TASK DESCRIPTION>
Collect all lines from the listing that include the string "Gaussian".

BEGIN

import Summits.AtomisticToContinuum.HydrodynamicLimit.Theses.OneFlightGossipEngine
import Summits.AtomisticToContinuum.HydrodynamicLimit.Theses.BGEndpointRigidity
import Summits.AtomisticToContinuum.HydrodynamicLimit.Theorems.OneFlightGossipEngineCollisionActivityTailsActMeasurable
import HarnessLib

/-!
# `CollisionActivityTails` (stmt-AtomisticToContinuum-13734), line `plaque-thinning-count-ld`: the collision-by-collision
split of the window activity and the line's composition (shared vocabulary of the line's stub files)

Helper file (`--supports stmt-AtomisticToContinuum-13734`) for the crux
`Summit.AtomisticToContinuum.HydrodynamicLimit.Theses.OneFlightGossipEngine.CollisionActivityTails`. It carries, sorry-free
and over landed vocabulary (`…ActivityDomination`: `Flow`, `Cfg`, `window`, `act`, `tdist`, `nearCount`; `…NearFieldKineticTails`:
`tailFn`; `…EndpointTails`: `ae_mem_good_localGibbsLaw`), the part of the line's skeleton
(`Cruxes/CollisionActivityTails/Lines/plaque_thinning_count_ld.lean`) that does not depend on the open one-flight input:

* §0 the vocabulary: the global Gibbs reference `gibbs`, the per-collision impulse `imp` (the crux's summand) and relative speed
  `relSpeed`, the multi-scale tagging criterion `Tagged` (`scaleRadius`, `ballKinetic`), and the three pieces of the activity
  `uncAct` (cold, untagged), `tagAct` (cold, tagged), `hotAct` (relative speed above the cap);
* §1 the four branch statements of the line: `EquilibriumUntaggedActivityLMGF` (target of stub 2, hypothesis of stub 3),
  `UntaggedActivityTails` (target of stub 3), `PreShockEnvelope` (the line's import, stub 4 = item stmt-AtomisticToContinuum-13677
  in the crux's pre-shock frame; `preShockEnvelope_of_lanfordEnvelopeR`), `AbnormalActivityVanishes` (target of stub 5);
* §2 the composition, PROVED: the split is exact on the good set (`act_eq_uncAct_add_tagAct_add_hotAct`), the pathwise tail
  algebra `𝟙{V<a}a ≤ 3(𝟙{V/3<unc}unc + tag + hot)` (`tailFn_act_le_three`), and
  `stub_plaqueComposition : UntaggedActivityTails → AbnormalActivityVanishes → CollisionActivityTails` (registered helper sub-goal of the crux item)
  (quantifier bookkeeping `σ₀ = min`, `y := y₀(t)`, `V₀ := 3V₀ᵘ(y)`, caps from the abnormal branch at accuracy `ε/9`, one
  `lintegral` split by the a.e.-measurability conjunct of the untagged statement).

The one-flight vocabulary and the dynamical input (stub 1) stay in the skeleton until their statement is settled. Stub files of
the line import THIS file, so that every stub is proved against one copy of the definitions.

References: C. Cercignani, R. Illner, M. Pulvirenti, *The Mathematical Theory of Dilute Gases* (1994), §4.2, App. 4.A
(collision sums along the hard-sphere flow); H. Spohn, *Large Scale Dynamics of Interacting Particles* (1991), Part I §2.3
(local Gibbs states). Elementary bookkeeping; recorded here.
-/
noncomputable section

open MeasureTheory Set Filter Topology
open scoped ENNReal

namespace Summit.AtomisticToContinuum.HydrodynamicLimit.Theorems.CollisionActivityTailsPlaqueSplit

open Literature.MathematicalPhysics.KineticTheory Literature.Analysis.FluidPDE
open Summit.AtomisticToContinuum.HydrodynamicLimit.Theorems.CollisionActivityTailsActivityDomination
  (Flow Cfg window act tdist nearCount)
open Summit.AtomisticToContinuum.HydrodynamicLimit.Theorems.CollisionActivityTailsNearFieldKineticTails
  (tailFn tailFn_of_lt tailFn_of_le tailFn_nonneg)
open Summit.AtomisticToContinuum.HydrodynamicLimit.Theorems.CollisionActivityTailsEndpointTails (ae_mem_good_localGibbsLaw)

/-! ## §0 Vocabulary -/

variable {σ : ℝ} {N : ℕ}

/-- The global Gibbs law (constant activity `a₀`, zero drift, temperature `θ₀`) — the equilibrium reference `G_N`. -/
def gibbs (σ a₀ θ₀ : ℝ) (N : ℕ) (Φ : Flow σ N) : Measure (Cfg N) :=
  localGibbsLaw σ (fun _ => a₀) (fun _ => 0) (fun _ => θ₀) N Φ

/-- The collision record of the ordered pair `(k, l)` read off the (post-collisional) configuration `y` at time `t`. -/
abbrev rec (σ : ℝ) (N : ℕ) (y : Cfg N) (t : ℝ) (k l : Fin (N + 1)) : HardSphereCollisionRecord (Fin 3) T3 (N + 1) :=
  HardSphereCollisionRecord.ofConfig (Torus.geometry (Fin 3)) (hsDiameter σ N) y t k l

/-- The impulse `|v_k⁺ - v_k⁻|` received by the first particle of the ordered contact pair `(k, l)` (the crux's summand). -/
def imp (σ : ℝ) (N : ℕ) (y : Cfg N) (t : ℝ) (k l : Fin (N + 1)) : ℝ :=
  ‖(rec σ N y t k l).postVel.1 - (rec σ N y t k l).preVel.1‖

/-- Relative speed of the pair `(k, l)` in the configuration `y` (equal in norm before and after an elastic collision). -/
def relSpeed (y : Cfg N) (k l : Fin (N + 1)) : ℝ := ‖(y k).2 - (y l).2‖

/-- Radius of the ball of MEAN occupancy `K'` (unit torus, `N + 1` centres): `(4π/3) r³ (N+1) = K'`. -/
def scaleRadius (N K' : ℕ) : ℝ := (3 * (K' : ℝ) / (4 * Real.pi * ((N : ℝ) + 1))) ^ (1 / 3 : ℝ)

/-- Kinetic energy (twice) carried by the centres within distance `r` of particle `i` (itself included). -/
def ballKinetic (y : Cfg N) (i : Fin (N + 1)) (r : ℝ) : ℝ :=
  ∑ j : Fin (N + 1), if tdist (y j).1 (y i).1 ≤ r then ‖(y j).2‖ ^ 2 else 0

/-- Particle `i` is **tagged** (threshold `y`, minimal scale `K`) in the configuration `cfg`: at some scale `K' ≥ max K 1` the
ball of mean occupancy `K'` around `i` holds at least `y K'` centres OR kinetic energy at least `y K'` — `i` sits in a
region that is over-dense or over-heated by the factor `y` at a scale holding `≥ K'` mean particles. Instantaneous, multi-scale
(triage r2-2 S1): macroscopic droplets / blobs / hot spots are tagged at their own scale whatever `K`; incidental small clusters
(fewer than `y K` members) are not. Benign degenerate instances: for `y ≤ 1` every particle tags itself (`nearCount ≥ 1`), and for
`y` below twice the mean kinetic energy per particle the whole-torus scales tag everybody — then `uncAct ≡ 0` and the untagged
statements below hold trivially; they are CONSUMED only at the threshold `y₀` produced by `AbnormalActivityVanishes` (large), and
for `N ≥ N₀ > K` so that local scales `K ≤ K' ≤ N` exist. -/
def Tagged (y : ℝ) (K : ℕ) (cfg : Cfg N) (i : Fin (N + 1)) : Prop :=
  ∃ K' : ℕ, K ≤ K' ∧ 1 ≤ K' ∧
    (y * K' ≤ (nearCount cfg i (scaleRadius N K') : ℝ) ∨ y * K' ≤ ballKinetic cfg i (scaleRadius N K'))

open scoped Classical in
/-- **Untagged cold activity** `uncAct`: `(σ/τ) Σ |Δv_i|` over the collisions of `i` in `(s, s+w]` with relative speed `≤ Θ`
at which `i` is NOT tagged — the recurrent branch the one-flight engine controls. -/
def uncAct (Θ y : ℝ) (K : ℕ) (Φ : Flow σ N) (τ s : ℝ) (i : Fin (N + 1)) (z : Cfg N) : ℝ :=
  σ / τ * Φ.collisionPairSum (Set.Ioc s (s + window τ N))
    (fun t cfg k l => if k = i ∧ relSpeed cfg k l ≤ Θ ∧ ¬ Tagged y K cfg i then imp σ N cfg t k l else 0) z

open scoped Classical in
/-- **Tagged cold activity** `tagAct`: cold collisions of `i` at which `i` IS tagged (persistent structures' branch). -/
def tagAct (Θ y : ℝ) (K : ℕ) (Φ : Flow σ N) (τ s : ℝ) (i : Fin (N + 1)) (z : Cfg N) : ℝ :=
  σ / τ * Φ.collisionPairSum (Set.Ioc s (s + window τ N))
    (fun t cfg k l => if k = i ∧ relSpeed cfg k l ≤ Θ ∧ Tagged y K cfg i then imp σ N cfg t k l else 0) z

open scoped Classical in
/-- **Hot activity** `hotAct`: collisions of `i` with relative speed `> Θ` (full impulse). -/
def hotAct (Θ : ℝ) (Φ : Flow σ N) (τ s : ℝ) (i : Fin (N + 1)) (z : Cfg N) : ℝ :=
  σ / τ * Φ.collisionPairSum (Set.Ioc s (s + window τ N))
    (fun t cfg k l => if k = i ∧ ¬ relSpeed cfg k l ≤ Θ then imp σ N cfg t k l else 0) z

/-! ## §1 The branch statements of the line -/

/-- **EQUILIBRIUM EXPONENTIAL MOMENT OF THE UNTAGGED-ACTIVITY TAIL SUM** (conclusion of stub 2, hypothesis of stub 3): under
the global Gibbs law, for `0 < σ < σ₀` and every tagging threshold `y > 0` there is a level `V₀ = V₀(a₀, θ₀, σ, y)` such that
for `V ≥ V₀`, EVERY cold cap `Θ`, EVERY minimal tagging scale `K`, every `γ > 0` and `δ > 0`, for `τ ≥ τ₀` and
`N ≥ N₀`, all flows and all window starts `s ≥ 0`:
`∫ exp(γ Σ_i 𝟙{V < uncAct_i} uncAct_i) dG_N ≤ exp(δ (N+1))` (with the a.e.-measurability of the tail sum). The order is the
content: `V₀` before `Θ, K, γ, δ` (a macroscopic warm or dense region is tagged at its own scale, an untagged one has bounded
`density × temperature` hence bounded activity rate; transient sub-scale clusters cost `τ₀(K, Θ)` only), `γ → ∞` admissible
because the equilibrium cost of an untagged activity hub GROWS WITH `τ` (Bennett: `≥ Vτ/(σΘ)` aimed cold arrivals,
each of conditional probability `≤ C min(1,S)` by stub 1, in ONE global filtration so that the exponential supermartingale is a
product over particles — triage r2-1 G1), `s`-uniform by invariance of `G_N`. -/
def EquilibriumUntaggedActivityLMGF : Prop :=
  ∀ (a₀ θ₀ : ℝ), 0 < a₀ → 0 < θ₀ → ∃ σ₀ : ℝ, 0 < σ₀ ∧ ∀ σ : ℝ, 0 < σ → σ < σ₀ →
    ∀ y : ℝ, 0 < y → ∃ V₀ : ℝ, 0 < V₀ ∧ ∀ V : ℝ, V₀ ≤ V → ∀ Θ : ℝ, 0 < Θ → ∀ K : ℕ,
    ∀ γ : ℝ, 0 < γ → ∀ δ : ℝ, 0 < δ → ∃ τ₀ : ℝ, 0 < τ₀ ∧ ∀ τ : ℝ, τ₀ ≤ τ → ∃ N₀ : ℕ, ∀ N : ℕ, N₀ ≤ N →
    ∀ (Φ : Flow σ N) (s : ℝ), 0 ≤ s →
      AEMeasurable (fun z => ∑ i : Fin (N + 1), tailFn V (uncAct Θ y K Φ τ s i z)) (gibbs σ a₀ θ₀ N Φ) ∧
      ∫⁻ z, ENNReal.ofReal (Real.exp (γ * ∑ i : Fin (N + 1), tailFn V (uncAct Θ y K Φ τ s i z)))
          ∂(gibbs σ a₀ θ₀ N Φ) ≤ ENNReal.ofReal (Real.exp (δ * ((N : ℝ) + 1)))

/-- **UNTAGGED ACTIVITY TAILS under the true law** (conclusion of stub 3; first hypothesis of the composition): the crux's
own frame and quantifier shape for the untagged cold activity `uncAct Θ y K`, with the tagging threshold `y` fixed BEFORE the
level `V₀ = V₀(y)` and the caps `Θ, K` fixed AFTER the level and before `τ₀` (they only delay `τ₀`). Obtained from the
equilibrium exponential moment by the entropy inequality AT TIME ZERO against the global Gibbs reference `G_N` with
`θ_ref > sup θ₀`: `E_{λ₀}[(N+1)⁻¹ Σ tail] ≤ (H(λ₀|G_N)/(N+1) + δ)/γ ≤ (κ + δ)/γ`, `γ → ∞` after `τ → ∞` — legitimate ONLY
because the equilibrium per-hub cost grows with `τ` (outside the CountingCeiling, whose families are tagged). Carries the
a.e.-measurability of the tail sum (the composition splits one `lintegral`). -/
def UntaggedActivityTails : Prop :=
  ∀ (a₀ θ₀ : T3 → ℝ) (u₀ : T3 → V3), Continuous a₀ → Continuous θ₀ → Continuous u₀ →
    (∀ x, 0 < a₀ x) → (∀ x, 0 < θ₀ x) → ∃ σ₀ : ℝ, 0 < σ₀ ∧ ∀ σ : ℝ, 0 < σ → σ < σ₀ →
    ∀ (T : ℝ) (ρ θ : ℝ → T3 → ℝ) (u : ℝ → T3 → V3), IsHardSphereEulerSolution σ T ρ u θ →
    ∀ Φ : (N : ℕ) → Flow σ N,
    TendstoHydroFieldsAt (fun N => localGibbsLaw σ a₀ u₀ θ₀ N (Φ N)) Φ ρ u θ 0 →
    ∀ t ∈ Set.Ico 0 T, ∀ y : ℝ, 0 < y → ∃ V₀ : ℝ, 0 < V₀ ∧ ∀ V : ℝ, V₀ ≤ V → ∀ Θ : ℝ, 0 < Θ → ∀ K : ℕ,
    ∀ η : ℝ, 0 < η → ∃ τ₀ : ℝ, 0 < τ₀ ∧ ∀ τ : ℝ, τ₀ ≤ τ → ∃ N₀ : ℕ, ∀ N : ℕ, N₀ ≤ N → ∀ s ∈ Set.Icc 0 t,
      AEMeasurable (fun z => ∑ i : Fin (N + 1), tailFn V (uncAct Θ y K (Φ N) τ s i z))
          (localGibbsLaw σ a₀ u₀ θ₀ N (Φ N)) ∧
      ∫⁻ z, ENNReal.ofReal (((N : ℝ) + 1)⁻¹ * ∑ i : Fin (N + 1), tailFn V (uncAct Θ y K (Φ N) τ s i z))
        ∂(localGibbsLaw σ a₀ u₀ θ₀ N (Φ N)) ≤ ENNReal.ofReal η

/-- **STUB 4 — PRE-SHOCK CORRELATION ENVELOPE** (the line's one IMPORT; item 13677 `BGEndpointRigidity.LanfordEnvelopeR`
restricted to 13734's quantifier frame: classical hs-Euler solution on `[0,T)`, `t = 0` LLN, times `r ≤ t < T` only —
`preShockEnvelope_of_lanfordEnvelopeR`; the post-shock horizons of 13677, where focusing may break every fixed Gaussian
envelope, are NOT asked for). For every `t < T` there are `β > 0` and `C` with: for all `N`, all orders `k` and all
`r ∈ [0, t]`, for a.e. `Z_k` the `k`-particle volume-marginal of `𝟙_{D_ε} · (W ∘ Φ_{-r})` (the density of the true law at
time `r`) is `≤ C^k exp(-β E(Z_k))`. This is the (N2) residual of the crux — window-PERSISTENT dense droplets, blobs and hot
spots under the true pre-shock law — in its weakest consumable dress (instantaneous, bounded-order counting); no mechanism of
this line bears on it (triage r2-1 S5 / r2-2 S2 / r2-3 S4: honest bookkeeping, not a costume stub). -/
def PreShockEnvelope : Prop :=
  ∀ (a₀ θ₀ : T3 → ℝ) (u₀ : T3 → V3), Continuous a₀ → Continuous θ₀ → Continuous u₀ →
    (∀ x, 0 < a₀ x) → (∀ x, 0 < θ₀ x) → ∃ σ₀ : ℝ, 0 < σ₀ ∧ ∀ σ : ℝ, 0 < σ → σ < σ₀ →
    ∀ (T : ℝ) (ρ θ : ℝ → T3 → ℝ) (u : ℝ → T3 → V3), IsHardSphereEulerSolution σ T ρ u θ →
    ∀ Φ : (N : ℕ) → Flow σ N,
    TendstoHydroFieldsAt (fun N => localGibbsLaw σ a₀ u₀ θ₀ N (Φ N)) Φ ρ u θ 0 →
    ∀ t ∈ Set.Ico 0 T, ∃ β C : ℝ, 0 < β ∧ ∀ (N : ℕ) (k : ℕ), ∀ r ∈ Set.Icc 0 t,
      ∀ᵐ Zk : Config k (Fin 3) T3,
        |nthMarginal (N + 1) k ((hardSphereDomain (Torus.geometry (Fin 3)) (N + 1) (hsDiameter σ N)).indicator
            (hsTransport (Φ N) r (canonicalDensity (Torus.geometry (Fin 3)) (hsDiameter σ N) (N + 1)
              (localGibbsProfile a₀ u₀ θ₀)))) Zk| ≤ C ^ k * Real.exp (-(β * configEnergy Zk))

/-- **ABNORMAL ACTIVITY VANISHES IN MEAN** (conclusion of stub 5; second hypothesis of the composition): under the true
pre-shock law, for every `t < T` there is a tagging threshold `y₀` (from the envelope constants) such that for `y ≥ y₀` and
every accuracy `η` there are a cold cap `Θ` and a minimal tagging scale `K` with: for EVERY `τ > 0`, `N ≥ N₀(τ)` and all
starts `s ≤ t`, `E_{λ₀}[(N+1)⁻¹ Σ_i (tagAct_i + hotAct_i)] ≤ η`. Mechanism: both pieces are expected MARKED COLLISION FLUXES —
hot: two-point flux with weight `|g| 𝟙{|g| > Θ}`, Gaussian-small in `Θ`; tagged at scale `K'`: `(⌈yK'⌉+1)`-point flux,
`≤ (C K')^{yK'}/(yK')! ≍ (eC/y)^{yK'}`, geometric in `K'` once `y > eC`, summed over `K' ≥ K` — from the a.e. marginal
bounds of `PreShockEnvelope` at `t' = (t+T)/2` via the collision-cylinder identity (CIP94 §4.3; GST2013 Ch. 4); the factor
`σ/τ × window = σ ℓ_N` makes the bound `τ`-uniform. -/
def AbnormalActivityVanishes : Prop :=
  ∀ (a₀ θ₀ : T3 → ℝ) (u₀ : T3 → V3), Continuous a₀ → Continuous θ₀ → Continuous u₀ →
    (∀ x, 0 < a₀ x) → (∀ x, 0 < θ₀ x) → ∃ σ₀ : ℝ, 0 < σ₀ ∧ ∀ σ : ℝ, 0 < σ → σ < σ₀ →
    ∀ (T : ℝ) (ρ θ : ℝ → T3 → ℝ) (u : ℝ → T3 → V3), IsHardSphereEulerSolution σ T ρ u θ →
    ∀ Φ : (N : ℕ) → Flow σ N,
    TendstoHydroFieldsAt (fun N => localGibbsLaw σ a₀ u₀ θ₀ N (Φ N)) Φ ρ u θ 0 →
    ∀ t ∈ Set.Ico 0 T, ∃ y₀ : ℝ, 0 < y₀ ∧ ∀ y : ℝ, y₀ ≤ y → ∀ η : ℝ, 0 < η →
    ∃ Θ : ℝ, 0 < Θ ∧ ∃ K : ℕ, ∀ τ : ℝ, 0 < τ → ∃ N₀ : ℕ, ∀ N : ℕ, N₀ ≤ N → ∀ s ∈ Set.Icc 0 t,
      ∫⁻ z, ENNReal.ofReal (((N : ℝ) + 1)⁻¹ *
          ∑ i : Fin (N + 1), (tagAct Θ y K (Φ N) τ s i z + hotAct Θ (Φ N) τ s i z))
        ∂(localGibbsLaw σ a₀ u₀ θ₀ N (Φ N)) ≤ ENNReal.ofReal η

END

RESULT OF THE TASK>
`preShockEnvelope_of_lanfordEnvelopeR`; the post-shock horizons of 13677, where focusing may break every fixed Gaussian
hot: two-point flux with weight `|g| 𝟙{|g| > Θ}`, Gaussian-small in `Θ`; tagged at scale `K'`: `(⌈yK'⌉+1)`-point flux,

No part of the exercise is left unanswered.